## TASK DETAILS
Every line of the records below from the line with "(hgeo : ∀ i, (((A" up to and including the line with "hPF i k y hy z hz y' hy' z' hz' he" must be reproduced exactly, and no line outside that range.

## MATERIAL PROVIDED
/-- **The tensor-stable certificate.**  If a nonnegative coordinatewise price `w` satisfies the single-block
inequality `(|A||B||C|)³ ≤ q(C−A)·q(B−A)·q(B−C)` for EVERY block of an orthogonal frame family in the box
`[-b, b]^D` with the three weak packings, then the family's total volume is at most `(Σ_{u=-2b}^{2b} w |u|)^D`.
In particular a `w` valid for all frame blocks with `Σ_{u=-2b}^{2b} w|u| ≤ 6b+1` proves `FrameNoExcess` at `b`.
[new, elementary] -/
theorem volume_le_pow_of_coordPrice (w : ℕ → ℝ) (hw : ∀ u, 0 ≤ w u) (b : ℕ)
    (A B C : Fin L → Finset (Fin D → ℤ))
    (hbox : ∀ i, (∀ v ∈ A i, ∀ t, |v t| ≤ (b : ℤ)) ∧ (∀ v ∈ B i, ∀ t, |v t| ≤ (b : ℤ)) ∧
      (∀ v ∈ C i, ∀ t, |v t| ≤ (b : ℤ)))
    (hfr : (∀ i, ∀ x ∈ A i, ∀ y ∈ B i, x ⬝ᵥ y = 0) ∧ (∀ i, ∀ x ∈ A i, ∀ z ∈ C i, x ⬝ᵥ z = 0) ∧
      (∀ i, ∀ y ∈ B i, ∀ z ∈ C i, y ⬝ᵥ z = 0))
    (hPD : ∀ i k, ∀ x ∈ A i, ∀ z ∈ C i, ∀ x' ∈ A k, ∀ z' ∈ C k, z - x = z' - x' → i = k)
    (hPE : ∀ i k, ∀ x ∈ A i, ∀ y ∈ B i, ∀ x' ∈ A k, ∀ y' ∈ B k, y - x = y' - x' → i = k)
    (hPF : ∀ i k, ∀ y ∈ B i, ∀ z ∈ C i, ∀ y' ∈ B k, ∀ z' ∈ C k, y - z = y' - z' → i = k)
    (hgeo : ∀ i, (((A i).card * (B i).card * (C i).card : ℕ) : ℝ) ^ 3 ≤
      (∑ x ∈ A i, ∑ z ∈ C i, coordPrice w (z - x)) * (∑ x ∈ A i, ∑ y ∈ B i, coordPrice w (y - x)) *
        ∑ z ∈ C i, ∑ y ∈ B i, coordPrice w (y - z)) :
    ∑ i, (((A i).card * (B i).card * (C i).card : ℕ) : ℝ) ≤
      (∑ u ∈ Icc (-(2 * b : ℤ)) (2 * b), w u.natAbs) ^ D := by
  classical
  have hpnn : ∀ v : Fin D → ℤ, 0 ≤ coordPrice w v := fun v => prod_nonneg fun t _ => hw _
  obtain ⟨hoAB, hoAC, hoBC⟩ := hfr
  have hST := strong_packing_of_weak A C hoAC hPD
  have hSE := strong_packing_of_weak A B hoAB hPE
  have hSF : ∀ i k, ∀ z ∈ C i, ∀ y ∈ B i, ∀ z' ∈ C k, ∀ y' ∈ B k,
      y - z = y' - z' → i = k ∧ z = z' ∧ y = y' := by
    refine strong_packing_of_weak C B (fun i z hz y hy => ?_) fun i k z hz y hy z' hz' y' hy' he =>
      hPF i k y hy z hz y' hy' z' hz' he
    rw [dotProduct_comm]; exact hoBC i y hy z hz
  have key := volume_le_of_price A B C (Fintype.piFinset fun _ : Fin D => Icc (-(2 * b : ℤ)) (2 * b))
    (coordPrice w) (fun v _ => hpnn v)
    (fun i x hx z hz => sub_mem_piFinset_Icc ((hbox i).1 x hx) ((hbox i).2.2 z hz))
    (fun i x hx y hy => sub_mem_piFinset_Icc ((hbox i).1 x hx) ((hbox i).2.1 y hy))
    (fun i z hz y hy => sub_mem_piFinset_Icc ((hbox i).2.2 z hz) ((hbox i).2.1 y hy)) hST hSE hSF
    (fun i => three_mul_le_add_of_pow_le (Nat.cast_nonneg _)
      (sum_nonneg fun _ _ => sum_nonneg fun _ _ => hpnn _)
      (sum_nonneg fun _ _ => sum_nonneg fun _ _ => hpnn _)
      (sum_nonneg fun _ _ => sum_nonneg fun _ _ => hpnn _) (hgeo i))
  rw [sum_coordPrice_box] at key
  exact key

end CoordPrice

end Summit.MatrixMultiplication.MatrixMultiplication.Theorems.ThinPackings.Negative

## ANSWER SECTION
    (hgeo : ∀ i, (((A i).card * (B i).card * (C i).card : ℕ) : ℝ) ^ 3 ≤
      (∑ x ∈ A i, ∑ z ∈ C i, coordPrice w (z - x)) * (∑ x ∈ A i, ∑ y ∈ B i, coordPrice w (y - x)) *
        ∑ z ∈ C i, ∑ y ∈ B i, coordPrice w (y - z)) :
    ∑ i, (((A i).card * (B i).card * (C i).card : ℕ) : ℝ) ≤
      (∑ u ∈ Icc (-(2 * b : ℤ)) (2 * b), w u.natAbs) ^ D := by
  classical
  have hpnn : ∀ v : Fin D → ℤ, 0 ≤ coordPrice w v := fun v => prod_nonneg fun t _ => hw _
  obtain ⟨hoAB, hoAC, hoBC⟩ := hfr
  have hST := strong_packing_of_weak A C hoAC hPD
  have hSE := strong_packing_of_weak A B hoAB hPE
  have hSF : ∀ i k, ∀ z ∈ C i, ∀ y ∈ B i, ∀ z' ∈ C k, ∀ y' ∈ B k,
      y - z = y' - z' → i = k ∧ z = z' ∧ y = y' := by
    refine strong_packing_of_weak C B (fun i z hz y hy => ?_) fun i k z hz y hy z' hz' y' hy' he =>
      hPF i k y hy z hz y' hy' z' hz' he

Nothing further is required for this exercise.